The target-date retirement investment portfolios continue to be a significant source of assets under management and were the source of substantially all of the mutual fund net inflows during the first quarter of 2009. Assets in the target-date retirement portfolios were $26.4 billion at March 31, 2009, and now account for almost 10% of the firm's assets under management and 16% of its mutual fund assets.
Investment advisory revenues earned from other managed investment portfolios, consisting of institutional separate accounts, sub-advised funds, sponsored investment funds which are offered to investors outside the U.S., and variable insurance portfolios, were $95 million in the 2009 quarter, a decrease of more than $41 million from the comparable 2008 quarter. Net inflows of $2.7 billion, primarily from U.S. and international institutional investors, were more than offset by lower market valuations that reduced these assets under management $4.6 billion during the quarter. Investors outside the United States now account for 10% of assets under management.

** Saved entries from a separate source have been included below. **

import Summits.BirchSwinnertonDyer.BirchSwinnertonDyer.Theorems.QuadraticBranchSignedControlEtaTransportLocalModelChange
import Literature.NumberTheory.GaloisRepresentations.PadicAlgebraDegreeOnePlace
import Mathlib.NumberTheory.Padics.HeightOneSpectrum
import HarnessLib

/-!
# Route `QuadraticBranchSignedControl` (rung K8, cell `bsd-potss`), crux `EtaTransportSigned`
# (item stmt-BirchSwinnertonDyer-19115), frame (i-f)₂ COMPLETED: p17/Kobayashi's plus Selmer group
# `Sel^{+,str}(E/K_∞)` does not depend on the model of the completion at `p`; in particular
# `strictSignedSelmerInfty V κ ℚ_{v₀} 1 = strictSignedSelmerInfty V κ ℚ_[p] 1`

WHAT. Continuation of `…EtaTransportLocalModelChange.lean` (bricks 1–2: layer subgroups / layer
points / traces / signed points correspond along a `K`-algebra map of isomorphic models `E₁ → E₂`;
the Kummer condition moves by `conj_τ`). Here:
* §3 `conjH1_inv_mem_localKummerOverOfEmb_of_map` — the reverse Kummer transport (by `conj_{τ⁻¹}`;
  `J` bijective, `r` onto);
* §4 `strictSignedSelmerLayer_one_eq_of_models`, `strictSignedSelmerInfty_one_eq_of_models` —
  **the plus Selmer groups at two isomorphic models COINCIDE** (the classical part is model-free;
  the family of plus Kummer conditions over all `Γ_K`-conjugates of `ι_{E₂}` is the family over all
  conjugates of `ι_{E₁}`, `conj_σ ↦ conj_{τσ}`);
* §5 `strictSignedSelmerInfty_one_adicCompletion_eq_padic` — the instance `ℚ_{v₀} ≃ ℚ_[p]`
  (Mathlib's continuous `ℚ`-algebra isomorphism `Rat.HeightOneSpectrum.adicCompletion.padicEquiv`,
  read as an `Algebra` structure: surjective, scalar tower over `ℚ`, algebraic).
With `signedSelmerInfty_one_eq_strictSignedSelmerInfty_adicCompletion` (`…EtaTransportSelmerAdicModel.lean`)
this DISCHARGES the frame (i-f) of `…EtaTransportDecompositionOfFrames.lean`
(`Kobayashi2003.signedSelmerInfty V κ 1 = strictSignedSelmerInfty V κ ℚ_[p] 1`), leaving (A)
(the `F`-internal ↔ `ℚ`-internal comparison, ctrl's (i-c)) as the only displayed frame under the
plus stub of the crux.

HONEST FRAMING (cell `bsd-potss`, run/shared/lean/pub/bsd-potss/; FULL-BSD rank ≤ 1 programme):
TOOL THEOREMS ONLY — no definition, no named Literature fact, no `sorry`, axioms standard;
UNCONDITIONAL. Nothing about (C1_η), Kobayashi's theorems or `BSD(W, p)` is claimed; no label or
count moves. Seat `bsd-potss-k8q-c3` (prover), g0.

References: [Kobayashi2003] Def. 1.1 (p. 2), Def. 2.1 (p. 5); [GreenbergLNM1716] §2 (conjugate
decomposition groups give the same local condition); [SerreGaloisCohomology1997] I.§2.5, II.§1.1.
-/

set_option autoImplicit false
set_option linter.dupNamespace false

noncomputable section

open scoped Classical

open Field WeierstrassCurve
open Literature.NumberTheory.EllipticCurves
open Literature.NumberTheory.GaloisRepresentations
open Summit.BirchSwinnertonDyer.Rank1Residual.Additive

namespace Summit.BirchSwinnertonDyer.BirchSwinnertonDyer.Theorems

/-! ## §3 The reverse direction (isomorphic models) -/

section Reverse

variable {K : Type} [Field K] (W : WeierstrassCurve K) {p : ℕ}
  (E₁ E₂ : Type) [Field E₁] [Field E₂] [Algebra K E₁] [Algebra K E₂] [Algebra E₁ E₂]
  [IsScalarTower K E₁ E₂] [Algebra.IsAlgebraic E₁ E₂]

/-- **The Kummer condition, reverse direction (isomorphic models)**: if `c` satisfies the Kummer
condition at `E₂` for `J(A)`, then `conj_{τ⁻¹} c` satisfies it at `E₁` for `A` — `J` is bijective
(`exists_map_eq_localPoints`, `Point.map_injective`) and `r` is onto, so the point and the local
elements lift. [cite: Kobayashi2003, Def. 1.1 (p. 2) and §2 p. 4] [cite: SerreGaloisCohomology1997, I.§2.5, II.§1.1] -/
theorem conjH1_inv_mem_localKummerOverOfEmb_of_map (hs : Function.Surjective (algebraMap E₁ E₂))
    (H : Subgroup (absoluteGaloisGroup K)) [H.Normal] {τ : absoluteGaloisGroup K}
    (hτ : ∀ x : AlgebraicClosure K,
      absClosureEmbedding K E₂ (τ • x) = absClosureEmbedding E₁ E₂ (absClosureEmbedding K E₁ x))
    (A : AddSubgroup (localPoints W E₁)) {c : W.subgroupH1 p H}
    (hc : c ∈ Kobayashi2003.localKummerOverOfEmb W p H (closureEmb (K := K) E₂)
      (A.map (show localPoints W E₁ →+ localPoints W E₂ from
        Affine.Point.map (W' := W) ((absClosureEmbedding E₁ E₂).restrictScalars K)))) :
    W.conjH1 p H τ⁻¹ c ∈ Kobayashi2003.localKummerOverOfEmb W p H (closureEmb (K := K) E₁) A := by
  set J : localPoints W E₁ →+ localPoints W E₂ :=
    (show localPoints W E₁ →+ localPoints W E₂ from
      Affine.Point.map (W' := W) ((absClosureEmbedding E₁ E₂).restrictScalars K)) with hJ
  have hJs : ∀ (σ : absoluteGaloisGroup E₂) (R : localPoints W E₁),
      J (absGaloisRestrict E₁ E₂ σ • R) = σ • J R := fun σ R => by
    rw [localPoints.smul_def W E₂ σ (J R)]
    exact LocalModelTransport.map_smul_localPoints W E₁ E₂ σ R
  have hJι : ∀ P : geomPoints W,
      pointsMapOfEmb W (closureEmb (K := K) E₂) (τ • P) = J (pointsMapOfEmb W (closureEmb (K := K) E₁) P) :=
    fun P => LocalModelTransport.pointsMap_smul_eq_map_pointsMap W E₁ E₂ hτ P
  have hJinj : Function.Injective J :=
    Affine.Point.map_injective (W' := W) ((absClosureEmbedding E₁ E₂).restrictScalars K)
  have hconj := LocalModelTransport.absGaloisRestrict_absGaloisRestrict_eq_conj K E₁ E₂ hτ
  obtain ⟨φ, Q₂, k, rfl, hA, hloc⟩ := hc
  obtain ⟨Q₁, rfl⟩ : ∃ Q₁ : localPoints W E₁, J Q₁ = Q₂ :=
    LocalModelTransport.exists_map_eq_localPoints W E₁ E₂ Q₂
  have hA₁ : p ^ k • Q₁ ∈ A := by
    obtain ⟨a, ha, hJa⟩ := AddSubgroup.mem_map.mp hA
    rw [← map_nsmul] at hJa
    rwa [← hJinj hJa]
  refine ⟨conjCocycle H τ⁻¹ φ, Q₁, k, (conjH1_oneCocycleClass H τ⁻¹ φ).symm, hA₁, fun t₁ => ?_⟩
  -- lift the local element along `r`
  obtain ⟨t₂, ht₂⟩ := LocalModelTransport.absGaloisRestrict_surjective_of_surjective E₁ E₂ hs
    (t₁ : absoluteGaloisGroup E₁)
  have h1 : absGaloisRestrict K E₁ (t₁ : absoluteGaloisGroup E₁) ∈ H := by
    have h := t₁.2
    rw [mem_localSubgroupOfEmb_iff, ← resGal_eq] at h
    exact h
  have h2 : absGaloisRestrict K E₂ t₂ = τ * absGaloisRestrict K E₁ (t₁ : absoluteGaloisGroup E₁) * τ⁻¹ := by
    rw [← ht₂, hconj t₂, ← mul_assoc, ← mul_assoc, mul_inv_cancel, one_mul, mul_assoc,
      mul_inv_cancel, mul_one]
  have ht₂H : t₂ ∈ localSubgroupOfEmb H (closureEmb (K := K) E₂) := by
    rw [mem_localSubgroupOfEmb_iff, ← resGal_eq]
    change absGaloisRestrict K E₂ t₂ ∈ H
    rw [h2]
    exact ‹H.Normal›.conj_mem _ h1 τ
  have key := hloc ⟨t₂, ht₂H⟩
  have hsub : subgroupConj H τ⁻¹ (resGalSubgroupOfEmb H (closureEmb (K := K) E₁) t₁) =
      resGalSubgroupOfEmb H (closureEmb (K := K) E₂) ⟨t₂, ht₂H⟩ := by
    apply Subtype.ext
    rw [subgroupConj_apply_coe, inv_inv]
    change τ * resGalOfEmb (closureEmb (K := K) E₁) t₁ * τ⁻¹ = resGalOfEmb (closureEmb (K := K) E₂) t₂
    rw [← resGal_eq, ← resGal_eq]
    exact h2.symm
  apply hJinj
  rw [conjCocycle_apply, hsub, primaryComponent.coe_smul, ← hJι, smul_inv_smul, key, map_sub,
    ← hJs, ht₂]

end Reverse

/-! ## §4 The plus Selmer groups at two isomorphic models coincide -/

section Selmer

variable {K : Type} [Field K] [NumberField K] (W : WeierstrassCurve K) {p : ℕ} [Fact p.Prime]
  (κ : ZpExtension K p) (E₁ E₂ : Type) [Field E₁] [Field E₂] [Algebra K E₁] [Algebra K E₂]
  [Algebra E₁ E₂] [IsScalarTower K E₁ E₂] [Algebra.IsAlgebraic E₁ E₂]

omit [NumberField K] in
/-- `J(E^ε(K_n·E₁)) = E^ε(K_n·E₂)` for isomorphic models (`J` onto, `map_mem_signedLocalPointsOfEmb_iff`).
[cite: Kobayashi2003, Def. 1.1 (p. 2)] -/
theorem map_signedLocalPointsOfEmb_eq (hs : Function.Surjective (algebraMap E₁ E₂))
    {τ : absoluteGaloisGroup K}
    (hτ : ∀ x : AlgebraicClosure K,
      absClosureEmbedding K E₂ (τ • x) = absClosureEmbedding E₁ E₂ (absClosureEmbedding K E₁ x))
    (ε : ℤˣ) (n : ℕ) :
    (Kobayashi2003.signedLocalPointsOfEmb κ (closureEmb (K := K) E₁) W ε n).map
        (show localPoints W E₁ →+ localPoints W E₂ from
          Affine.Point.map (W' := W) ((absClosureEmbedding E₁ E₂).restrictScalars K)) =
      Kobayashi2003.signedLocalPointsOfEmb κ (closureEmb (K := K) E₂) W ε n := by
  ext P
  rw [AddSubgroup.mem_map]
  constructor
  · rintro ⟨Q, hQ, rfl⟩
    exact (map_mem_signedLocalPointsOfEmb_iff W κ E₁ E₂ hs hτ ε n Q).mpr hQ
  · intro hP
    obtain ⟨Q, rfl⟩ : ∃ Q : localPoints W E₁,
        (show localPoints W E₁ →+ localPoints W E₂ from
          Affine.Point.map (W' := W) ((absClosureEmbedding E₁ E₂).restrictScalars K)) Q = P :=
      LocalModelTransport.exists_map_eq_localPoints W E₁ E₂ P
    exact ⟨Q, (map_mem_signedLocalPointsOfEmb_iff W κ E₁ E₂ hs hτ ε n Q).mp hP, rfl⟩

/-- **`Sel^{+,str}(E/K_n)` does not depend on the model of the completion** (isomorphic models
`E₁ → E₂`): the classical part is model-free, and the family of plus Kummer conditions at all
`Γ_K`-conjugates of `ι_{E₂}` is the family at all conjugates of `ι_{E₁}` — the condition at `E₂`
is `conj_τ` of the condition at `E₁` (§§2–3), and `conj_σ ↦ conj_{τσ}` permutes the family.
[cite: Kobayashi2003, Def. 1.1 (p. 2), Def. 2.1 (p. 5)] [cite: GreenbergLNM1716, §2 (conjugate decomposition groups)] -/
theorem strictSignedSelmerLayer_one_eq_of_models (hs : Function.Surjective (algebraMap E₁ E₂))
    (n : ℕ) : strictSignedSelmerLayer W κ E₁ 1 n = strictSignedSelmerLayer W κ E₂ 1 n := by
  obtain ⟨τ, hτ⟩ := LocalModelTransport.exists_smul_absClosureEmbedding_eq K E₁ E₂
  ext c
  rw [mem_strictSignedSelmerLayer_iff, mem_strictSignedSelmerLayer_iff]
  refine and_congr_right fun _ => ?_
  simp only [strictSignedLocalPoints, strictSignedLocalPointsOfEmb_one]
  rw [← map_signedLocalPointsOfEmb_eq W κ E₁ E₂ hs hτ 1 n]
  constructor
  · intro h σ
    have h' := conjH1_mem_localKummerOverOfEmb_map W E₁ E₂ (κ.layerSubgroup n) hτ _ (h (τ⁻¹ * σ))
    rwa [← AddMonoidHom.comp_apply, ← W.conjH1_mul_holds p (κ.layerSubgroup n) τ (τ⁻¹ * σ),
      mul_inv_cancel_left] at h'
  · intro h σ
    have h' := conjH1_inv_mem_localKummerOverOfEmb_of_map W E₁ E₂ hs (κ.layerSubgroup n) hτ _
      (h (τ * σ))
    rwa [← AddMonoidHom.comp_apply, ← W.conjH1_mul_holds p (κ.layerSubgroup n) τ⁻¹ (τ * σ),
      inv_mul_cancel_left] at h'

/-- **`Sel^{+,str}(E/K_∞)` does not depend on the model of the completion** (isomorphic models).
[cite: Kobayashi2003, Def. 1.1 (p. 2), Def. 2.1 (p. 5)] -/
theorem strictSignedSelmerInfty_one_eq_of_models (hs : Function.Surjective (algebraMap E₁ E₂)) :
    strictSignedSelmerInfty W κ E₁ 1 = strictSignedSelmerInfty W κ E₂ 1 := by
  unfold strictSignedSelmerInfty
  congr 1
  ext n : 1
  rw [strictSignedSelmerLayer_one_eq_of_models W κ E₁ E₂ hs n]

end Selmer

/-! ## §5 The instance: `ℚ_{v₀} ≃ ℚ_[p]` (Mathlib's `padicEquiv`) -/

/-- **(i-f)₂ for the crux: `strictSignedSelmerInfty V κ ℚ_{v₀} 1 = strictSignedSelmerInfty V κ ℚ_[p] 1`**
for the place `v₀` of `ℚ` above `p` — §4 along Mathlib's continuous `ℚ`-algebra isomorphism
`Rat.HeightOneSpectrum.adicCompletion.padicEquiv v₀ : ℚ_{v₀} ≃ ℚ_[p]` (made an `Algebra` structure;
surjective, scalar tower over `ℚ`, algebraic). Together with
`signedSelmerInfty_one_eq_strictSignedSelmerInfty_adicCompletion` (`…EtaTransportSelmerAdicModel.lean`)
this discharges the frame (i-f) of `…EtaTransportDecompositionOfFrames.lean`.
[cite: Kobayashi2003, Def. 1.1 (p. 2) ("F_{n,p} is the completion of F_n at the place over p")] -/
theorem strictSignedSelmerInfty_one_adicCompletion_eq_padic (V : WeierstrassCurve ℚ) {p : ℕ}
    [Fact p.Prime] (κ : ZpExtension ℚ p) (v₀ : IsDedekindDomain.HeightOneSpectrum (NumberField.RingOfIntegers ℚ))
    (hv₀ : ((p : ℕ) : NumberField.RingOfIntegers ℚ) ∈ v₀.asIdeal) :
    strictSignedSelmerInfty V κ (v₀.adicCompletion ℚ) 1 = strictSignedSelmerInfty V κ ℚ_[p] 1 := by
  have hpeq := LocalField.primesEquiv_eq_of_natCast_mem p v₀ hv₀
  subst hpeq
  let e := Rat.HeightOneSpectrum.adicCompletion.padicEquiv (R := NumberField.RingOfIntegers ℚ) v₀
  letI : Algebra (v₀.adicCompletion ℚ) ℚ_[((Rat.HeightOneSpectrum.primesEquiv v₀ : Nat.Primes) : ℕ)] :=
    (e.toAlgEquiv : v₀.adicCompletion ℚ →ₐ[ℚ] _).toRingHom.toAlgebra
  have halg : ∀ x : v₀.adicCompletion ℚ,
      algebraMap (v₀.adicCompletion ℚ) ℚ_[((Rat.HeightOneSpectrum.primesEquiv v₀ : Nat.Primes) : ℕ)] x =
        e x := fun x => rfl
  haveI : IsScalarTower ℚ (v₀.adicCompletion ℚ)
      ℚ_[((Rat.HeightOneSpectrum.primesEquiv v₀ : Nat.Primes) : ℕ)] :=
    IsScalarTower.of_algebraMap_eq fun x => by
      rw [halg]; exact ((e.toAlgEquiv).commutes x).symm
  have hs : Function.Surjective
      (algebraMap (v₀.adicCompletion ℚ) ℚ_[((Rat.HeightOneSpectrum.primesEquiv v₀ : Nat.Primes) : ℕ)]) :=
    fun y => ⟨e.symm y, by rw [halg]; exact e.apply_symm_apply y⟩
  haveI : Algebra.IsAlgebraic (v₀.adicCompletion ℚ)
      ℚ_[((Rat.HeightOneSpectrum.primesEquiv v₀ : Nat.Primes) : ℕ)] :=
    ⟨fun y => by obtain ⟨x, rfl⟩ := hs y; exact isAlgebraic_algebraMap x⟩
  exact strictSignedSelmerInfty_one_eq_of_models V κ _ _ hs

end Summit.BirchSwinnertonDyer.BirchSwinnertonDyer.Theorems

end
/-- `w_i ≥ 0` for non-increasing positive `q`. [cite: Vihola2018, §4 Example 10] -/
theorem abelWeight_nonneg (hq0 : ∀ k, 0 < q k) (hqa : Antitone q) (i : ℕ) :
    0 ≤ abelWeight q i := by
  cases i with
  | zero => rw [abelWeight_zero]; exact (one_div_pos.mpr (hq0 0)).le
  | succ i =>
    rw [abelWeight_succ]
    exact sub_nonneg.mpr (one_div_le_one_div_of_le (hq0 _) (hqa (Nat.le_succ i)))

/-- `w_i ≤ 1/q_i`. [cite: Vihola2018, §4 Example 10] -/
theorem abelWeight_le (hq0 : ∀ k, 0 < q k) (i : ℕ) : abelWeight q i ≤ 1 / q i := by
  cases i with
  | zero => rw [abelWeight_zero]
  | succ i => rw [abelWeight_succ]; exact sub_le_self _ (one_div_pos.mpr (hq0 i)).le

/-- `Σ_{i<m} w_i ≤ 1/q_m`. [cite: Vihola2018, §4 Example 10] -/
theorem sum_abelWeight_le (hq0 : ∀ k, 0 < q k) (hqa : Antitone q) (m : ℕ) :
    ∑ i ∈ range m, abelWeight q i ≤ 1 / q m := by
  cases m with
  | zero => rw [sum_range_zero]; exact (one_div_pos.mpr (hq0 0)).le
  | succ k =>
    rw [sum_abelWeight]
    exact one_div_le_one_div_of_le (hq0 _) (hqa (Nat.le_succ k))

/-- Summation by parts from level `0`: `Σ_{i≤m} (b_i − b_{i+1})/q_i = Σ_{i≤m} b_i w_i − b_{m+1}/q_m`.
[cite: Vihola2018, §4 Example 10] -/
theorem sum_range_sub_div (b q : ℕ → ℝ) (m : ℕ) :
    ∑ i ∈ range (m + 1), (b i - b (i + 1)) / q i =
      ∑ i ∈ range (m + 1), b i * abelWeight q i - b (m + 1) / q m := by
  induction m with
  | zero =>
    simp only [zero_add, sum_range_one, abelWeight_zero]
    ring
  | succ m ih =>
    rw [sum_range_succ, ih, sum_range_succ _ (m + 1), abelWeight_succ]
    ring

/-- The `m`-level second moment after summation by parts:
`E Z_m² = Σ_{i<m} E(Y_i − Y_m)² w_i` (a non-negative combination).
[cite: Vihola2018, §4 Example 10] -/
theorem integral_sumEstTrunc_sq_abel (hR : Measurable R) (hΔm : ∀ k, Measurable (Δ k))
    (hΔ2 : ∀ k, MemLp (Δ k) 2 μ) (hind2 : ∀ i k, IndepFun R (fun ω => Δ i ω * Δ k ω) μ)
    (hq : ∀ k, μ.real {ω | k ≤ R ω} = q k) (hq0 : ∀ k, 0 < q k) (m : ℕ) :
    ∫ ω, sumEstTrunc Δ q R m ω ^ 2 ∂μ =
      ∑ i ∈ range m, (∫ ω, (partialSum Δ i ω - partialSum Δ m ω) ^ 2 ∂μ) * abelWeight q i := by
  rw [integral_sumEstTrunc_sq_telescope hR hΔm hΔ2 hind2 hq hq0 m]
  cases m with
  | zero => simp
  | succ k =>
    have h := sum_range_sub_div
      (fun i => ∫ ω, (partialSum Δ i ω - partialSum Δ (k + 1) ω) ^ 2 ∂μ) q k
    beta_reduce at h
    rw [h]
    simp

Operating expenses were nearly $274 million in the first quarter 2009, down $55 million from the 2008 first quarter. Compensation and related costs decreased $32 million, or more than 15%, from the comparable 2008 quarter, primarily due to a substantial reduction in the interim accrual for the expected annual bonus compensation program. Before the workforce reduction, the firm employed 5,230 associates at March 31, 2009.
Advertising and promotion expenditures decreased nearly $14 million, or 38%, from the first quarter of 2008 and are down $8 million from the fourth quarter of 2008. The firm has reduced advertising and promotion expense in response to the change of investor sentiment in this uncertain and volatile market environment. Advertising and promotion spending for the second quarter of 2009 is expected to be about 30% lower than the first quarter, and full year 2009 spending is expected to be about 25% lower than 2008.
Other operating expenses in the first quarter were down $11.3 million, or 25% from the first quarter of 2008. The firm's cost savings efforts have resulted in reductions in consulting and professional fees, travel and related costs, and other third party services.
Financial asset valuations and interest rate declines that continued through the first quarter resulted in a non-operating investment loss of $36.0 million in the 2009 quarter.